/-! ## §N  NEW (g15, rev 5): the DEGENERATE-VERTEX LADDER (D) — a DEPTH LAW for principal tails whose `W`-leader has a
NON-UNIT coefficient, a power `β^m` of the TRANSVERSAL parameter of the curve (`f = zⁿ + βUⁿ + β^m·ε·W^k + h`), with a
THIRD exit mechanism (class ≥ 2 through the transversal variable `β̄`), and the VAST cut (V) = broad ∪ degenerate ladder.
Critic row 127 window: «with two fibre variables every UNIT-vertex leader is (L) or (L′)» — (D) is the first law of the
node for a vertex that is NOT a unit vertex, and it is where the purity jump of window item (i) lives INSIDE the cell
(see THE BRIDGE below).

THE CLASS (closed point `y′` of the top curve `C`, germ dimension 4, `I` PRINCIPAL at `y′`): regular parameters
`(z, U, W; v)`, `C = V(z, U, W)`, `I_{y′} = (f)` with `f = zⁿ + β·Uⁿ + β^m·ε·W^k + h`, `ε` a unit, `1 ≤ m`, `n ≤ k`,
`n ∤ k`, `m + (k % n) ≤ n`, `h ∈ WtIdeal c n k (nk+1)` (rev 3's ONE-weight ideal VERBATIM: monomials `z^a U^b W^e` with
`(a + b)·k + e·n ≥ nk + 1`, weights `k, k, n` on `z, U, W`, weight `0` on the coefficient ring — `WtIdeal` is an ideal
of `𝒪_{y′}`, so `β`-multiples of admissible monomials are admissible), and the cone coefficient `β` a transversal
parameter (`(c, β) = 𝔪`: a CORE point) or a unit with `SideClean` (verbatim rev 3).  AT A UNIT-`β` POINT THE SHAPE IS
(L) BY LETTER with the unit leader `β^m·ε` (`ladderShape_of_degLadderShape_unit`, KERNEL; conversely
`degLadderShape_of_ladderShape_unit` with `m = 1`): the new content sits at the core points of `C`, where the leader
`β^m ε W^k` is NOT on rev 3's face (its coefficient vanishes there) and `f` is in neither (L) nor (L′) by letter
(no unit pure `W`-power: every pure `W^e` in `h` has `e ≥ k + 1`; no unit mixed `U^aW^b` with `a < n` of low weight).
Bed (census ask T-deg-ladder, INBOX 18:12Z): `z² + v(u₁+u₂)² + v·u₁⁵` in characteristic 2 (`β = v`, `m = 1`, `k = 5`,
`ε = 1`, `h = 0`); `z³ + v(u₁+u₂)³ + v²·u₁⁴` (`m = 2`, `k = 4`), `z³ + v(u₁+u₂)³ + v·u₁⁴` / `+ v·u₁⁵` in characteristic 3;
`z⁵ + v(u₁+u₂)⁵ + v²u₁⁸` in characteristic 5.  (In characteristic 2 no coordinate change makes `z² + vU² + vW⁵`
ladder- or mixed-ladder-shaped: `z ↦ z + g` creates only SQUARES `g²` — even pure `W`-powers, mixed monomials with even
`U`-exponent — and `U ↦ U + g(W)` creates only `v`-multiples.)

THE LAW (paper; EXACT-ON-PAPER, bookkeeping + exit PROVED in kernel; the performed stages are rev 3's VERBATIM).
`W`-chart of the blow-up of `C`: `f₁ = X₀ⁿ + βX₁ⁿ + β^m·ε·W^{k−n} + h₁` (`deg_chart_identity`; `h₁ ∈ WtIdeal c′ n (k−n)
(n(k−n)+1)` by rev 3's `ladder_weight_step` BY NAME — the weights do not see the coefficient `β^m`): the SHAPE
REPRODUCES with `k ↦ k − n`, the same `β`, `ε`, `m`.  PERFORMED stages (`kᵢ ≥ n`, `ladder_depth` (i) BY NAME; since
`n ∤ k`, `kᵢ ≥ n + 1`, so the leader `β^m ε W^{kᵢ}` has order `m + kᵢ ≥ n + 2` — `deg_performed_order` — and is as
invisible as (L)'s `εW^{kᵢ}`): over a unit-`β` point everything is (L) (rev 3, re-walked in critic row 121); over a
core point the near locus in the fibre is the section point alone — at a fibre point with `X₀ ≠ 0` the value is
`X₀ⁿ·(unit)` (every other term lies in `𝔪`: `β ∈ 𝔪`, and an `h`-monomial `z^aU^bW^e` becomes `X₀^aX₁^bW^{a+b+e−n}`,
a unit only if `a + b + e = n`, which admissibility `(a+b)kᵢ + e·n ≥ nkᵢ + 1` forbids when `kᵢ ≥ n`:
`(n − a − b)(n − kᵢ) ≥ 1` is impossible), at a fibre point with `X₀ = 0`, `X₁ ≠ 0` (rational or not: `X₁` a unit
there) the term `β·X₁ⁿ` carries the differential `dβ` of a regular parameter and nothing cancels it (a cancelling
`h`-term would again need `a + b + e = n`; `β^m ε W^{kᵢ₊₁} ∈ 𝔪²` as `kᵢ₊₁ ≥ 1`); the `U`-chart is
`X₀′ⁿ + β·(1 + β^{m−1}·ε·U^{kᵢ−n}·X₂^{kᵢ}) + h/Uⁿ` (`deg_uchart_identity`, needs `1 ≤ m`): `β` times a UNIT plus terms
that are neither units nor `dβ`-carriers (`Uⁿ` is not admissible) — order `≤ 1` on the whole `U`-chart fibre over the
core point; the `z`-chart is `1 + βU′ⁿ + β^m ε·X₀^{kᵢ−n}W′^{kᵢ} + h/zⁿ` (`deg_sidechart_identity`) — a unit over the
core point (`zⁿ` is not admissible), of order `≤ 1` over unit-`β` points by `SideClean` exactly as in (L) (the extra
term is a multiple of `X₀`).  So the section curve `Cᵢ ≅ C` (= the order-`n` locus of the transform over `C`, an
intrinsic closed subscheme — which is why the local `W`-origins glue) is regular, inside the top locus of the
principal transform (`f ∈ (X₀, X₁, W)ⁿ` by the degree bound `ladder_weight_step` (i)), weakly admissible (no snc
clause in `WeakAdmissible`); the generic point of `Cᵢ` is handled by the (L) computation over `k(η)` (`β` a unit in
`𝒪_{Cᵢ,η}`), no generic-point theorem.  After `i₀ = ⌊k/n⌋` blow-ups the STOP stage, `W`-exponent `k′ = k % n ∈
[1, n − 1]` (`deg_depth`, KERNEL): over unit-`β` points and at the generic point of `C_{i₀}` the order is `k′ < n`
((L)'s order exit); at a core point `x′ = y_{i₀}`: `f_{i₀} = X₀ⁿ + βX₁ⁿ + β^m ε W^{k′} + h_{i₀}` with every
`h_{i₀}`-monomial of degree `≥ k′ + 1` in `(X₀, X₁, W)` (`deg_stop_degree`, KERNEL) — EITHER `m + k′ < n`: the leader
has order `m + k′ < n` and its initial monomial `β̄^m W̄^{k′}` is cancelled by no `h`-term (an `h`-generator
contributing to it would divide `W^{k′}`, and `W^j`, `j ≤ k′`, is never admissible: `deg_no_cancel`, KERNEL), so
`ord_{x′} f_{i₀} < n` (if an `h`-term has even smaller order, all the more): ORDER EXIT; OR `m + k′ = n` (`deg_depth`
dichotomy): either some `h`-term has order `< n` (order exit again) or `ord f_{i₀} = n` (`X̄₀ⁿ` is cancelled by
nothing: `X₀^a`, `a ≤ n`, is not admissible) and the initial form is
`N = X̄₀ⁿ + ε̄·β̄^m W̄^{k′} + Q̄ ∈ κ(x′)[X̄₀, X̄₁, W̄, β̄]` (`β̄X̄₁ⁿ` has degree `n + 1`; `Q̄` = initial terms of `h_{i₀}`,
each a multiple of a non-constant monomial in `X̄₀, X̄₁, W̄`): `N` INVOLVES the transversal variable `β̄` (`m ≥ 1`, no
cancellation) and VANISHES at the `β̄`-coordinate point (no pure `β̄ⁿ`: the leader has `k′ ≥ 1`, `Q̄`'s monomials
contain a curve variable, `X̄₀ⁿ` does) — hence `N ≠ c·ℓⁿ` for every scalar `c`, linear form `ℓ`: rev 4's
**`not_purePower_of_fibre` BY NAME with `i₂ = β̄`** (KERNEL, any field — so for the port's `τ` over `κ(x′)` (Hironaka's
directrix of the initial form over the residue field) and equally over `κ̄`), i.e. `τ(x′) ≥ 2`: CLASS EXIT, the port's
second exit condition (`PackageExitsOver`: order `< n` OR `τ ≥ 2`).  The other points of the last fibre over the core
point are off `V(f)` or of order `1` by the PERFORMED-stage analysis of stage `i₀ − 1` (`k_{i₀−1} = k′ + n ≥ n + 1`);
non-closed points by semicontinuity of order.  Hence ENGINE (D) `DegLadderExit` on paper for every regular `Y`, residue
field, characteristic: DECIDED-MOD-PORT (port L + HS 5.5.5 chart regularity + semicontinuity of order, as
(J)/(T)/(L)/(L′)).  DEPTH `⌊k/n⌋` UNIFORMLY along `C` (core and unit points alike); predicted census signature: one
`τ = 1` near point `zⁿ` per performed stage, then at depth `⌊k/n⌋` NO near point (`m + k′ < n`) or ONE near point with
the stop form `X̄₀ⁿ + v̄^m·W̄^{k′}` INVOLVING `v̄` — the transversal parameter, absent from every stop form of (L′)
(`X̄₀ⁿ + Ū^aW̄^b`) — and nothing after it; CENSUS T-deg-ladder (HOME/census/tame/T-deg-ladder.md, sha256 de4d41cd…,
2026-08-30T18:19Z): 18/18 tail-free rows EXACTLY so (Top dimension 1 everywhere; class stops carry one `τ = 3` near
point `zⁿ + v^m·u₁^{k′}`, order stops none), bridge row ✓.  CAVEAT (census (a), built into the dichotomy above): an
admissible UNIT pure power `W^{k″}` with `k″ < k + m` reaches degree `< n` at the stop stage and turns a class stop
into an ORDER exit at the same depth (`z³ + vU³ + v²u₁⁷ + u₁⁸`: no near point at depth 2) — an exit either way, which
is all `DegLadderExit` asserts; `z·W^k`-type tails are inert (3/3).  The typed law is «exit at depth `⌊k/n⌋`», not the
stop form.

THREE EXITS, THREE LAWS, ONE LADDER: (L) unit pure leader — order exit; (L′) unit mixed leader — class exit through the
FIBRE variable `W̄`; (D) `β^m`-leader — order exit through the bare `β^m` or class exit through the TRANSVERSAL variable
`β̄`.  (D) is not a re-weighting / re-lettering of (L) or (L′): the weights ARE rev 3's, the leader is off their face at
the core point, and the exit variable is new; the shapes are disjoint at core points by letter (P-probes: (D) ⇏ (L),
(D) ⇏ (L′), (L′) ⇏ (D); and (L) ⊆ (D) exactly at unit-`β` points, KERNEL both ways).

THE BRIDGE TO THE PURITY JUMP (critic window (i) «`n ∣ k`, `τ` stays 1»; paper + census ask, NOT part of the typed class):
in the cell, a unit leader `εW^k` with `n = p ∣ k` and `ε̄ ∈ κᵖ` is ABSORBED — `ε = sᵖ + ε₁`, `ε₁ ∈ 𝔪_{y′}`,
`z ↦ z + s·W^{k/p}` (characteristic `p`: `(z + sW^{k/p})ᵖ = zᵖ + sᵖW^k`, kernel bed `(z + W²)³ = z³ + W⁶` over `𝔽₃`)
— leaving `ε₁W^k = (ε_β·β + ε_W·W + ε_z·z + ε_U·U)·W^k`: the `z`/`U`-parts are admissible, `ε_W W^{k+1}` is a unit
leader with `n ∤ k + 1` (rev 3), and `ε_β·β·W^k` IS THE DEGENERATE VERTEX `m = 1` with `n ∣ k`.  When the absorbed
vertex has `n ∤ k` it is (D) as typed; when `n ∣ k` the SAME ladder runs `k/n` performed stages at the core point and
ends by ORDER `m < n` through the bare `β^m·ε` (no purity question arises: the coefficient is a parameter, not a unit)
— bed `g = z³ + v(u₁+u₂)³ + (1 + v²)·u₁⁶ + u₁^10` over `𝔽₃`: by letter a unit leader with `3 ∣ 6` whose first near
point has `in = (X₀ + W)³`, `τ = 1` STAYS; absorbed: `z′³ + vU³ + v²u₁⁶ + u₁^10`, `m = 2 < 3`, predicted depth 2 with
an order-2 exit; by contrast `ε = 1` (`z³ + vU³ + u₁⁶`) leaves the cell (Top of dimension 2, census T-tame §3 (2):
11/11 unit-leader `n ∣ k` rows do).  The uniform statement for `n ∣ k` (unit-`β` points re-absorb to a degenerate
vertex again — computed for `g` in NODE-g15.md §REV 5 — in general a `(β, W)`-polygon preparation) is the typed NEXT
target (D⁺) of NEXT-g16.md; (D) as typed keeps `n ∤ k`.
[cite: Hironaka1964 Ch. III §3 (directrix, τ); CossartJannsenSaito2020 Ch. 2; CossartPiltant2008 Prop. 4.2; Moh1987 /
Hauser2010 (purity jump = «kangaroo» phenomenon, for orientation only); folklore (quasi-homogeneous blow-up bookkeeping)] -/

/-- **DEGENERATE W-CHART IDENTITY** [rev 5; KERNEL (PROVED)]: under the blow-up of the section curve the degenerate
leader keeps its coefficient `β^m ε` and loses `n` in the exponent of `W` — the shape reproduces with `k ↦ k − n`.
[folklore] -/
theorem deg_chart_identity {R : Type} [CommRing R] (β ε W X₀ X₁ : R) (m : ℕ) {n k : ℕ} (hnk : n ≤ k) :
    (W * X₀) ^ n + β * (W * X₁) ^ n + β ^ m * ε * W ^ k =
      W ^ n * (X₀ ^ n + β * X₁ ^ n + β ^ m * ε * W ^ (k - n)) := by
  obtain ⟨d, rfl⟩ := Nat.exists_eq_add_of_le hnk
  rw [Nat.add_sub_cancel_left, pow_add]
  ring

§

§ Your instructions
The lines above, from the start of the records through the one containing "node for a vertex", are to be printed exactly, and nothing else is to be included.

§ Solved exercise
/-! ## §N  NEW (g15, rev 5): the DEGENERATE-VERTEX LADDER (D) — a DEPTH LAW for principal tails whose `W`-leader has a
NON-UNIT coefficient, a power `β^m` of the TRANSVERSAL parameter of the curve (`f = zⁿ + βUⁿ + β^m·ε·W^k + h`), with a
THIRD exit mechanism (class ≥ 2 through the transversal variable `β̄`), and the VAST cut (V) = broad ∪ degenerate ladder.
Critic row 127 window: «with two fibre variables every UNIT-vertex leader is (L) or (L′)» — (D) is the first law of the
node for a vertex that is NOT a unit vertex, and it is where the purity jump of window item (i) lives INSIDE the cell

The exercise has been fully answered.